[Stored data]
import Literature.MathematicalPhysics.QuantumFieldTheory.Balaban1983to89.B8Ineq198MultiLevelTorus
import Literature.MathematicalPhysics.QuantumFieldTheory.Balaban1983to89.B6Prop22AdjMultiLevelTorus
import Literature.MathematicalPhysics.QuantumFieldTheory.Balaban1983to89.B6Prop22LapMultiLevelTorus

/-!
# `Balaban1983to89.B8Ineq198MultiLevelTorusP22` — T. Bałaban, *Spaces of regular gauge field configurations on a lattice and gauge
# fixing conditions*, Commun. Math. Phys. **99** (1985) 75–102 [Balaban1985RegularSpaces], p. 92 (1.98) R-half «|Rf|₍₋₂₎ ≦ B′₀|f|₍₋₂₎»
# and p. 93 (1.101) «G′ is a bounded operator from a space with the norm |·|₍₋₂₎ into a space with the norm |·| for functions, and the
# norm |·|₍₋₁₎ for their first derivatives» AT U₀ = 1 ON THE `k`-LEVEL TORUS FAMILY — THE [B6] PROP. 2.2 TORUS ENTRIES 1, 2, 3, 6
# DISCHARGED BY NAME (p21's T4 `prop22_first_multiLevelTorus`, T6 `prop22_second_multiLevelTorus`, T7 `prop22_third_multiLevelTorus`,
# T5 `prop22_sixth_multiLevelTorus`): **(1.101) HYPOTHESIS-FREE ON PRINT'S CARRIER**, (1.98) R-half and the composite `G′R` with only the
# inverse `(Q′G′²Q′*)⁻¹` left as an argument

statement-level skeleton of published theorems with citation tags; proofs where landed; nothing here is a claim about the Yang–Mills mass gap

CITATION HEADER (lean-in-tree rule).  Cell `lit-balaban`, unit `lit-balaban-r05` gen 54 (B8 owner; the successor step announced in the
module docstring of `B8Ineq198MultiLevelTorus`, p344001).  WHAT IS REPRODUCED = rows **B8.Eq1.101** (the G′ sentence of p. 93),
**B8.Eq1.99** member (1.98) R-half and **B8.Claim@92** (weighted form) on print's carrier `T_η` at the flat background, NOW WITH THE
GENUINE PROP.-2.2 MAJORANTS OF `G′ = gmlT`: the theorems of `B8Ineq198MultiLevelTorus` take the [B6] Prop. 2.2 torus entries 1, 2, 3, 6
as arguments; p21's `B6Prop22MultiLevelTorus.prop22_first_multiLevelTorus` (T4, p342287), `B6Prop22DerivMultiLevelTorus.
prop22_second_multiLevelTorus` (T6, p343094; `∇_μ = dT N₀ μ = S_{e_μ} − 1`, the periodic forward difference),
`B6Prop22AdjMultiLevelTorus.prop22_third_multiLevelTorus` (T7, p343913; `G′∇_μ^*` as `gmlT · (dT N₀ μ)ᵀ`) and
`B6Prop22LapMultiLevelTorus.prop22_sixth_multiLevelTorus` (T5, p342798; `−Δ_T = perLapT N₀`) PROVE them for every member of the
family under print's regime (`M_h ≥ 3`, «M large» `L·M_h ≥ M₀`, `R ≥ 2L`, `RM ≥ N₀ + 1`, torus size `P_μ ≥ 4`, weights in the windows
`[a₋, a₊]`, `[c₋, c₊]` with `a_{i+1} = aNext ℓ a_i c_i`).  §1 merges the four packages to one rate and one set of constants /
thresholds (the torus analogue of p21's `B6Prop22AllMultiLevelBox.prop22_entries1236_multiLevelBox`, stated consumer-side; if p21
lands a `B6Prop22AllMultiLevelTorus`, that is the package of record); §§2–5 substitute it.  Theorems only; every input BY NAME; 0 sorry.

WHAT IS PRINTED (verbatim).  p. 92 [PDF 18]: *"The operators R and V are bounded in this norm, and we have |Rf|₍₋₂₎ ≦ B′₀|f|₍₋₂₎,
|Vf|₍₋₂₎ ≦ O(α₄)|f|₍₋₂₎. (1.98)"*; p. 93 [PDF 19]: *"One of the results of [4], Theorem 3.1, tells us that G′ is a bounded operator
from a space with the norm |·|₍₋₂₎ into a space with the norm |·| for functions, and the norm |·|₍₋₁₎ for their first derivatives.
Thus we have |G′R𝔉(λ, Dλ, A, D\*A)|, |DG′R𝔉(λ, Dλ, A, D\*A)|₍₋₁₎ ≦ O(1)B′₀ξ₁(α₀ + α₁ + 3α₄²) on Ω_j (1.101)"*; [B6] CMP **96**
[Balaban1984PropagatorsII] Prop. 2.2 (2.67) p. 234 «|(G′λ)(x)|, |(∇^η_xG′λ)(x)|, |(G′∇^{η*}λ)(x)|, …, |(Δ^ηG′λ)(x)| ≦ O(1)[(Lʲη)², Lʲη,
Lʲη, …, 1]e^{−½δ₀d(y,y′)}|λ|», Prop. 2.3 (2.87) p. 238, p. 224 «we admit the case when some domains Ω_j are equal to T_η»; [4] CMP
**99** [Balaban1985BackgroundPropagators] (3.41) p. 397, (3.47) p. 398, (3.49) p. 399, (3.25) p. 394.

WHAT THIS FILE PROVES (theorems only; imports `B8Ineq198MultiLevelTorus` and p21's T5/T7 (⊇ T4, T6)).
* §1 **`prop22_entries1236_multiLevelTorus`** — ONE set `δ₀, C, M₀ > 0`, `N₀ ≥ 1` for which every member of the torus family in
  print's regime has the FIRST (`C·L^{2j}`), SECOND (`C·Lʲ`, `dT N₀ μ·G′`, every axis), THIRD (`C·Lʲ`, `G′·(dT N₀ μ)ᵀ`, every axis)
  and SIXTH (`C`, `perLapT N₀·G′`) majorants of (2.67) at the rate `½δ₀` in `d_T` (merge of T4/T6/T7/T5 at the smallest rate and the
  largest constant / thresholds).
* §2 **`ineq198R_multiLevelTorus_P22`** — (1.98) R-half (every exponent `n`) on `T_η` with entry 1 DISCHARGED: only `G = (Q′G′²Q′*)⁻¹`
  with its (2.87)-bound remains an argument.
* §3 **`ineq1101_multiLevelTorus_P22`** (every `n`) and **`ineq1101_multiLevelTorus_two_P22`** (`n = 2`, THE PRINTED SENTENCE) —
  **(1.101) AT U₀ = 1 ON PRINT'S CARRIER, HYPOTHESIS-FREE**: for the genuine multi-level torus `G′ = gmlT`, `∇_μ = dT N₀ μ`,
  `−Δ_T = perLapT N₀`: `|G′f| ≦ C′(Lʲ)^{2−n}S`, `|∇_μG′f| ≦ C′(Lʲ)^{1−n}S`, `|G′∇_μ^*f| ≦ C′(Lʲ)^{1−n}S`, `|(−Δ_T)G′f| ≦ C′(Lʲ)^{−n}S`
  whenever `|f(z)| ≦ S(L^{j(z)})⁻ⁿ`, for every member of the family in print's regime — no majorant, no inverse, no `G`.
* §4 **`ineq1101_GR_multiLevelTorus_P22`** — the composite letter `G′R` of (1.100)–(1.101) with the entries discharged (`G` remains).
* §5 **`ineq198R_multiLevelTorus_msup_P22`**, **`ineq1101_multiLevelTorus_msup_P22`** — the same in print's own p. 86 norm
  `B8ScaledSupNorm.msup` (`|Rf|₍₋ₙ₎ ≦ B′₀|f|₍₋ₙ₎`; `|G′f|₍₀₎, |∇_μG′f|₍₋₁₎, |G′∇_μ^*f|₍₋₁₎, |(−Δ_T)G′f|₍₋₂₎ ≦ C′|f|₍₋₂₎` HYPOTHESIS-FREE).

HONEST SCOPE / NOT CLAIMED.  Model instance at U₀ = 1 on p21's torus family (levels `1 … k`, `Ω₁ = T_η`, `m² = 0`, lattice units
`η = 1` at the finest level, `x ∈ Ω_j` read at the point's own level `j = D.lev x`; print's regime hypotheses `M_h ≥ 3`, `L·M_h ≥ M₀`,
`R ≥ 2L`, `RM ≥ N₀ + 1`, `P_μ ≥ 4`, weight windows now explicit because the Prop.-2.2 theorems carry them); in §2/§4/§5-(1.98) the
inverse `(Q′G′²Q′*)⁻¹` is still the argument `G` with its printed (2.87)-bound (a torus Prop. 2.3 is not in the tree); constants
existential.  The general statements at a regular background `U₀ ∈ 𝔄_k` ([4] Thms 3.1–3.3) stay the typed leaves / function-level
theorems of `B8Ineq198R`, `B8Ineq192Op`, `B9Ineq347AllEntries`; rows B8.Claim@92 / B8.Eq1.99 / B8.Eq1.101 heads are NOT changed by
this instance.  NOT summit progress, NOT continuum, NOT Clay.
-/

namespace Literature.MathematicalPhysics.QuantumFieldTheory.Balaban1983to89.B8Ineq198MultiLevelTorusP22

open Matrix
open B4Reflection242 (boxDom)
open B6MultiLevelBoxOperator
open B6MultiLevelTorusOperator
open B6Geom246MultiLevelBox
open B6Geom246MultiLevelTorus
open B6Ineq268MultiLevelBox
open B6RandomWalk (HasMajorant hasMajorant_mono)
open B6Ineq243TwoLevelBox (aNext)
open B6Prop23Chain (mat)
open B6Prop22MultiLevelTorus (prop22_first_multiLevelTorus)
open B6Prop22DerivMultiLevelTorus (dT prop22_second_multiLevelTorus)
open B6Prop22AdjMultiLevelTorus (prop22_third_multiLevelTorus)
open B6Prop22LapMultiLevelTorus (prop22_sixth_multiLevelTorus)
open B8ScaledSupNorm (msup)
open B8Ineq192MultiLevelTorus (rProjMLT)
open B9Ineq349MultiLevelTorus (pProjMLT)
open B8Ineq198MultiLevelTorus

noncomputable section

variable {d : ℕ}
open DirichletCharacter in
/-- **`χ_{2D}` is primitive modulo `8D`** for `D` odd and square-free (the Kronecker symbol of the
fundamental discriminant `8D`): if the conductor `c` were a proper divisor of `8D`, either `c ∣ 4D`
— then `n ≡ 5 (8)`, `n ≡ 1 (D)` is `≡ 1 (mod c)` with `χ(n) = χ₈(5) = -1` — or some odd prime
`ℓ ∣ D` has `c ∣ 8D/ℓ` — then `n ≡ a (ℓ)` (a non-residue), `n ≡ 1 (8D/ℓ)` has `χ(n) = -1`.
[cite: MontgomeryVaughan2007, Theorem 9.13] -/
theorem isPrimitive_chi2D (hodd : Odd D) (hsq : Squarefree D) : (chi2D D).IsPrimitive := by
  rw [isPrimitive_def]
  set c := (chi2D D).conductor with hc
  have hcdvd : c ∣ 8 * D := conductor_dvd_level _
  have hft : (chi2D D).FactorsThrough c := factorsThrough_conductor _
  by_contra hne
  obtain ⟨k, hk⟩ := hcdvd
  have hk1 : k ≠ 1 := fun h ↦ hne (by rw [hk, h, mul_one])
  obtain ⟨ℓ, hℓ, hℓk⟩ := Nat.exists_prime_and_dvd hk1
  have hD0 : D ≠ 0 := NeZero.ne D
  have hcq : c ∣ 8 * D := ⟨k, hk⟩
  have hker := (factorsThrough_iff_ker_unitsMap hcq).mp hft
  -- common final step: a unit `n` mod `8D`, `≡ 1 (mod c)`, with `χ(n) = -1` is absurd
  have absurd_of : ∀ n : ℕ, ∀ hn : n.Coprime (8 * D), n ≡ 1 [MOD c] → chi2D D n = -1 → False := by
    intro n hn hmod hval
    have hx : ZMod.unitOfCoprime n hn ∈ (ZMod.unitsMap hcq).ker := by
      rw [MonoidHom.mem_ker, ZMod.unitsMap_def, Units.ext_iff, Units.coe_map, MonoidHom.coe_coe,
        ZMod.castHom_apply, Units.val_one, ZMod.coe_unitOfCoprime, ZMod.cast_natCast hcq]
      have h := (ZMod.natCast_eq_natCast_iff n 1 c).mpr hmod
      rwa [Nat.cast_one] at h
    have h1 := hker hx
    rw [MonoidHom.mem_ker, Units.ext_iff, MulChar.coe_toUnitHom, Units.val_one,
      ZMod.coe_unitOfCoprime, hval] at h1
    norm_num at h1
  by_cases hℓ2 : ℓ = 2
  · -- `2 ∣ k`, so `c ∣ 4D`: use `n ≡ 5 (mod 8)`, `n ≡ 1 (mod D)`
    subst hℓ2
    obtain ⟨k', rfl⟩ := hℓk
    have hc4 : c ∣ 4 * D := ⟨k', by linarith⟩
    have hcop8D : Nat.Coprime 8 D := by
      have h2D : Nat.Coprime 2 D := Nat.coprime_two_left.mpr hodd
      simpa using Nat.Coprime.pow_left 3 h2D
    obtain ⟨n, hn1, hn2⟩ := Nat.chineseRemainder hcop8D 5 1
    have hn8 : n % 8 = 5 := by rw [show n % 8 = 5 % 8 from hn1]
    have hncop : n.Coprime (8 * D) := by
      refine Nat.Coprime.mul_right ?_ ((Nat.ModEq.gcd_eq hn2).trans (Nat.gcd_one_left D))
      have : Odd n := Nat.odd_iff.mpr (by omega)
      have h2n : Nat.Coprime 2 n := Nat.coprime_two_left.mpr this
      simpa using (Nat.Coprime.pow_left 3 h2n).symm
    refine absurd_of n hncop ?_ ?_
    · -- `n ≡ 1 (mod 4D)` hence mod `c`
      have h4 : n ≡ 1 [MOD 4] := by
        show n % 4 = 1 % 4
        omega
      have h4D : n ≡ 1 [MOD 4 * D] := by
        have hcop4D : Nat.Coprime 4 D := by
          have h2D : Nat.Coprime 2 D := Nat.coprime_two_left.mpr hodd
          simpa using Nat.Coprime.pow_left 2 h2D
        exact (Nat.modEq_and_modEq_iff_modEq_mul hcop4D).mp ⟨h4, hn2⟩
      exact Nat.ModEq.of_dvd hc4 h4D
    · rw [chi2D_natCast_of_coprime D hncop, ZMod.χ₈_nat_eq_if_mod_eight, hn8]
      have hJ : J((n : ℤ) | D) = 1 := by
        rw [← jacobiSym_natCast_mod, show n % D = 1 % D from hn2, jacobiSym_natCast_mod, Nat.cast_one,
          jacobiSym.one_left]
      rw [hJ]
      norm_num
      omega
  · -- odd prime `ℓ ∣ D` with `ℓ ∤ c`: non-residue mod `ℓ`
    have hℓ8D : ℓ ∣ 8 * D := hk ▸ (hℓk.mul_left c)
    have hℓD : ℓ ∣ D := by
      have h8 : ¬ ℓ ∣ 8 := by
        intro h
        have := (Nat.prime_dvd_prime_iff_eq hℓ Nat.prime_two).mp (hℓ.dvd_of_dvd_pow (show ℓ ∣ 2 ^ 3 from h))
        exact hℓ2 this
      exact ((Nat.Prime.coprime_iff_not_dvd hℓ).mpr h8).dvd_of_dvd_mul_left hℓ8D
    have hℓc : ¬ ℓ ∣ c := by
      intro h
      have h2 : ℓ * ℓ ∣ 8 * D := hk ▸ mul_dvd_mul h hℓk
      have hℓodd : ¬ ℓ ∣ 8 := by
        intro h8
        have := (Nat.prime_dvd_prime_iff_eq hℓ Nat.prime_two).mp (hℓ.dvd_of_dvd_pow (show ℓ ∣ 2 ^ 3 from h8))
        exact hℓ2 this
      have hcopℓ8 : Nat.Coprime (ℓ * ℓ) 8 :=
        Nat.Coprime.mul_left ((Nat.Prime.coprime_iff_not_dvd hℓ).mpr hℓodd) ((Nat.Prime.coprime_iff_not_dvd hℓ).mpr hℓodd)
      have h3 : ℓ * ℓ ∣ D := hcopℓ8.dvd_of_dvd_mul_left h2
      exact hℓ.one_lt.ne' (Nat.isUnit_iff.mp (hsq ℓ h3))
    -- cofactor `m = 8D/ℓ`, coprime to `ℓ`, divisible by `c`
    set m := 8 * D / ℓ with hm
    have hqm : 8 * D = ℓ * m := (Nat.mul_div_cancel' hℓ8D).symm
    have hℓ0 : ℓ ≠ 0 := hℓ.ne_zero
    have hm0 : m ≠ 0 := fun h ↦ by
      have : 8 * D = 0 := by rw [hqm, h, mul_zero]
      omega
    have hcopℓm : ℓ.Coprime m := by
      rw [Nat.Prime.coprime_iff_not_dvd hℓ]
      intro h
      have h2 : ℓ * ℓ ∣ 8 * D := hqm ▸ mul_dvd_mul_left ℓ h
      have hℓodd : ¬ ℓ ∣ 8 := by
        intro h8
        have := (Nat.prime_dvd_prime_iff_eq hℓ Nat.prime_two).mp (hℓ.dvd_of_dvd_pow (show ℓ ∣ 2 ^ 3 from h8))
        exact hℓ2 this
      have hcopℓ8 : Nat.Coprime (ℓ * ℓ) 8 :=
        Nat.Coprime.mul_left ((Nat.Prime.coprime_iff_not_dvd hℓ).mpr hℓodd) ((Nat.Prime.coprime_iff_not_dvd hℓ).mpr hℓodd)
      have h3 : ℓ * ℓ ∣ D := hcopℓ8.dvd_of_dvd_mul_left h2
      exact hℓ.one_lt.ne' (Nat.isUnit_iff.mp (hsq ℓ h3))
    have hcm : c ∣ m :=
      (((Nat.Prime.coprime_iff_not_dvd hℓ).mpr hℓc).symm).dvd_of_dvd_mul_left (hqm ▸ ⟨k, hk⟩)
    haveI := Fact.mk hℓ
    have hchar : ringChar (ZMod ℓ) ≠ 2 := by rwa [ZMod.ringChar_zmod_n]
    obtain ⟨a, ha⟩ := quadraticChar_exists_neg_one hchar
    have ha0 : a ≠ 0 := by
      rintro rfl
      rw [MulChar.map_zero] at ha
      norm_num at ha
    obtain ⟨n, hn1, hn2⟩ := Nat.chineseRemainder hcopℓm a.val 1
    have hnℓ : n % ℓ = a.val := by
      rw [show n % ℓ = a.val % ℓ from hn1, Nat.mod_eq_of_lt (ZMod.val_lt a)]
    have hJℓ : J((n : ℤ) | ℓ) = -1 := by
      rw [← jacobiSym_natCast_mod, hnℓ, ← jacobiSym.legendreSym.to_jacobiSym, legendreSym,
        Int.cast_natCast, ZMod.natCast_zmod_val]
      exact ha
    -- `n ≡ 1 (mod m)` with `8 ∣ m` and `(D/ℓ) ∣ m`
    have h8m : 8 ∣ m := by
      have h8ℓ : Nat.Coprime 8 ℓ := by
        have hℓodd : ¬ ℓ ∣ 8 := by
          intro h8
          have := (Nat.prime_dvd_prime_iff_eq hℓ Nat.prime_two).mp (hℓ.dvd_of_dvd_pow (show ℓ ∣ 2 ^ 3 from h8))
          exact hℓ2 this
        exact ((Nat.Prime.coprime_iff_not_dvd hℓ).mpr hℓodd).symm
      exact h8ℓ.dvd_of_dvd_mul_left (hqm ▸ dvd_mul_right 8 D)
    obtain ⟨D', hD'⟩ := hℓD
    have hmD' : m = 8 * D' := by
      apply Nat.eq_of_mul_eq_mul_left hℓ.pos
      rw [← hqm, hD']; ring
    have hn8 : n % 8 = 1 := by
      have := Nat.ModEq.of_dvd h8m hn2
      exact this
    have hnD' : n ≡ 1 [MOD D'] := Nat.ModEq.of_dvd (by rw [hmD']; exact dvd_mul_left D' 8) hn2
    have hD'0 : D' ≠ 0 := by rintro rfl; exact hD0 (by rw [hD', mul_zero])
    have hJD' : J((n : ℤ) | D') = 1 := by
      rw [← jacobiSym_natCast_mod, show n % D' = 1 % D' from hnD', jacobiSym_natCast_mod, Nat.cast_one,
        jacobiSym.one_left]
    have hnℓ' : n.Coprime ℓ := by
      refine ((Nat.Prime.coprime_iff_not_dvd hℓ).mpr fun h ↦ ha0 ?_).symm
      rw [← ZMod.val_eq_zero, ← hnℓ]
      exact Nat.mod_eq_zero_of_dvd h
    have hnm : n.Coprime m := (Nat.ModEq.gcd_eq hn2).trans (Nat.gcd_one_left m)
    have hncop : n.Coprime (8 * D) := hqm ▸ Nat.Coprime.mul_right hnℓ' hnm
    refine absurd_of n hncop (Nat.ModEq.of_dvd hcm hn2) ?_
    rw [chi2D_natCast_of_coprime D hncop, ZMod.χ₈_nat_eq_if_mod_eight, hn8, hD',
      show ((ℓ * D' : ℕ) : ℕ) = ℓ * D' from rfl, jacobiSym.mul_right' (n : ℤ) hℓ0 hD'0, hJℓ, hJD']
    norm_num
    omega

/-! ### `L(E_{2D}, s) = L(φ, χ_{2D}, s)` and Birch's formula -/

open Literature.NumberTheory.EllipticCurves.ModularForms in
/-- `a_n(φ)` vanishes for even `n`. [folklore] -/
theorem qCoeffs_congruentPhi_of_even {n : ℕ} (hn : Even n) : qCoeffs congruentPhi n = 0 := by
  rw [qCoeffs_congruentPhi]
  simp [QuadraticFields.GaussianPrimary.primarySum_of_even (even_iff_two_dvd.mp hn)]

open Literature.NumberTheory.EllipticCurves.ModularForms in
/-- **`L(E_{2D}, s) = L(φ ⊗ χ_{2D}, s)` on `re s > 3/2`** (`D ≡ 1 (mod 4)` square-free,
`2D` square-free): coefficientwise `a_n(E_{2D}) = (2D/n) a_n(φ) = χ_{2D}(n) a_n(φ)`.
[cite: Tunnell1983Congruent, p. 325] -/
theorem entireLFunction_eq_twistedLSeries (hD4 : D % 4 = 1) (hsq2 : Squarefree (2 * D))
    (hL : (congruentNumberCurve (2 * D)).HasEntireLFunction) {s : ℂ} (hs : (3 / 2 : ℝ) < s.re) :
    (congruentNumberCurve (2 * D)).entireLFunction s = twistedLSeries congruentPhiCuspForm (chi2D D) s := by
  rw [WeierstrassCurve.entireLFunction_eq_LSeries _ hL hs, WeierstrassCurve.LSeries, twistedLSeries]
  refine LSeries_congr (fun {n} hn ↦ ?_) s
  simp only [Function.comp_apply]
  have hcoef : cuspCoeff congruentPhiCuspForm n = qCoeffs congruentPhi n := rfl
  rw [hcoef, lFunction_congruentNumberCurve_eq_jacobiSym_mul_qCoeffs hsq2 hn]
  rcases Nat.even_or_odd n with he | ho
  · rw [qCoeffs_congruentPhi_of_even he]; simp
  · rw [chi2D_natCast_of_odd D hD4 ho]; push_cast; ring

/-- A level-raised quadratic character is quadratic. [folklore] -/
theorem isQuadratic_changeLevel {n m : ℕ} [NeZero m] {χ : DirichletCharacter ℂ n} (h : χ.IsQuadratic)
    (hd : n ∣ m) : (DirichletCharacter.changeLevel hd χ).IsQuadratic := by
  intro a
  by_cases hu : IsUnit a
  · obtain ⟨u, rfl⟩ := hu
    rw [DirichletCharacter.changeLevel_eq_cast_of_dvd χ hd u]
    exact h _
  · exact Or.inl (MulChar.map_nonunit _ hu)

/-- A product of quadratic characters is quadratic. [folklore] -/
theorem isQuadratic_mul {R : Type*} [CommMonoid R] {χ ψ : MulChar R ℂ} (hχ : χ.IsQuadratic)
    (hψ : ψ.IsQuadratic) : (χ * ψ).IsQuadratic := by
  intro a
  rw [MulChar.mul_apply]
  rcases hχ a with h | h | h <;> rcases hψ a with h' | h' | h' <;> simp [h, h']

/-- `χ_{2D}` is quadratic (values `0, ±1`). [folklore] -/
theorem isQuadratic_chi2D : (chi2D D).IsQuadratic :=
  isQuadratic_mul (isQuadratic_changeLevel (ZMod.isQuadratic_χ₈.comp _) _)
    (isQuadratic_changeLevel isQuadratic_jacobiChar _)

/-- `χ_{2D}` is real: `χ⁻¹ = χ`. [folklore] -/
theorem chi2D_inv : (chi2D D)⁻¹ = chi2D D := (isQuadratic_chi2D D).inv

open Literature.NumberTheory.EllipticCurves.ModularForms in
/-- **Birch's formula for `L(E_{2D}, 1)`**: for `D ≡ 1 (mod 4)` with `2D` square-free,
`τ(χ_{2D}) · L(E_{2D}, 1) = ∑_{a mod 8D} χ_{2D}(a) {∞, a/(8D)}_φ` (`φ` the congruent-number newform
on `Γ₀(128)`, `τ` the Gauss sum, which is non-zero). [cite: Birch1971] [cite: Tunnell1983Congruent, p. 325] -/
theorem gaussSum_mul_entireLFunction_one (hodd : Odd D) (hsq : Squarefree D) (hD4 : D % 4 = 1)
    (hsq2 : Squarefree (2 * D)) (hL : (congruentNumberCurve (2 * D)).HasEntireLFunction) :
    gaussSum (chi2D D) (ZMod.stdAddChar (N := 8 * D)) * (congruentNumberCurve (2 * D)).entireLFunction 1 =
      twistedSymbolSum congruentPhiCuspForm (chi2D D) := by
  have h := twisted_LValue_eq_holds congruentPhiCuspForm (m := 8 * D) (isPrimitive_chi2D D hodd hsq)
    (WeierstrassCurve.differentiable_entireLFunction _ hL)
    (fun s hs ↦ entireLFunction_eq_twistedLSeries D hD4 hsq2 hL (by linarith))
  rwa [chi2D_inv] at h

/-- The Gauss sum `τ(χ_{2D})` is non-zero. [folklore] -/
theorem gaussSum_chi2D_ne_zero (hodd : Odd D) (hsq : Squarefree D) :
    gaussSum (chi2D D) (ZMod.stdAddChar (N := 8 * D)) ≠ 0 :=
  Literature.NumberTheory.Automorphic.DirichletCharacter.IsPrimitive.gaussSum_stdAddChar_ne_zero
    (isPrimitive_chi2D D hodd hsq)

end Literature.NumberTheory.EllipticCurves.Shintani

• _Task requirements_:
Will you return exactly the lines above from the one with "have hcm : c" down to the one with "rw [← jacobiSym_natCast_mod, show n % D'", counting both as part of the range?

• _Task response_:
    have hcm : c ∣ m :=
      (((Nat.Prime.coprime_iff_not_dvd hℓ).mpr hℓc).symm).dvd_of_dvd_mul_left (hqm ▸ ⟨k, hk⟩)
    haveI := Fact.mk hℓ
    have hchar : ringChar (ZMod ℓ) ≠ 2 := by rwa [ZMod.ringChar_zmod_n]
    obtain ⟨a, ha⟩ := quadraticChar_exists_neg_one hchar
    have ha0 : a ≠ 0 := by
      rintro rfl
      rw [MulChar.map_zero] at ha
      norm_num at ha
    obtain ⟨n, hn1, hn2⟩ := Nat.chineseRemainder hcopℓm a.val 1
    have hnℓ : n % ℓ = a.val := by
      rw [show n % ℓ = a.val % ℓ from hn1, Nat.mod_eq_of_lt (ZMod.val_lt a)]
    have hJℓ : J((n : ℤ) | ℓ) = -1 := by
      rw [← jacobiSym_natCast_mod, hnℓ, ← jacobiSym.legendreSym.to_jacobiSym, legendreSym,
        Int.cast_natCast, ZMod.natCast_zmod_val]
      exact ha
    -- `n ≡ 1 (mod m)` with `8 ∣ m` and `(D/ℓ) ∣ m`
    have h8m : 8 ∣ m := by
      have h8ℓ : Nat.Coprime 8 ℓ := by
        have hℓodd : ¬ ℓ ∣ 8 := by
          intro h8
          have := (Nat.prime_dvd_prime_iff_eq hℓ Nat.prime_two).mp (hℓ.dvd_of_dvd_pow (show ℓ ∣ 2 ^ 3 from h8))
          exact hℓ2 this
        exact ((Nat.Prime.coprime_iff_not_dvd hℓ).mpr hℓodd).symm
      exact h8ℓ.dvd_of_dvd_mul_left (hqm ▸ dvd_mul_right 8 D)
    obtain ⟨D', hD'⟩ := hℓD
    have hmD' : m = 8 * D' := by
      apply Nat.eq_of_mul_eq_mul_left hℓ.pos
      rw [← hqm, hD']; ring
    have hn8 : n % 8 = 1 := by
      have := Nat.ModEq.of_dvd h8m hn2
      exact this
    have hnD' : n ≡ 1 [MOD D'] := Nat.ModEq.of_dvd (by rw [hmD']; exact dvd_mul_left D' 8) hn2
    have hD'0 : D' ≠ 0 := by rintro rfl; exact hD0 (by rw [hD', mul_zero])
    have hJD' : J((n : ℤ) | D') = 1 := by
      rw [← jacobiSym_natCast_mod, show n % D' = 1 % D' from hnD', jacobiSym_natCast_mod, Nat.cast_one,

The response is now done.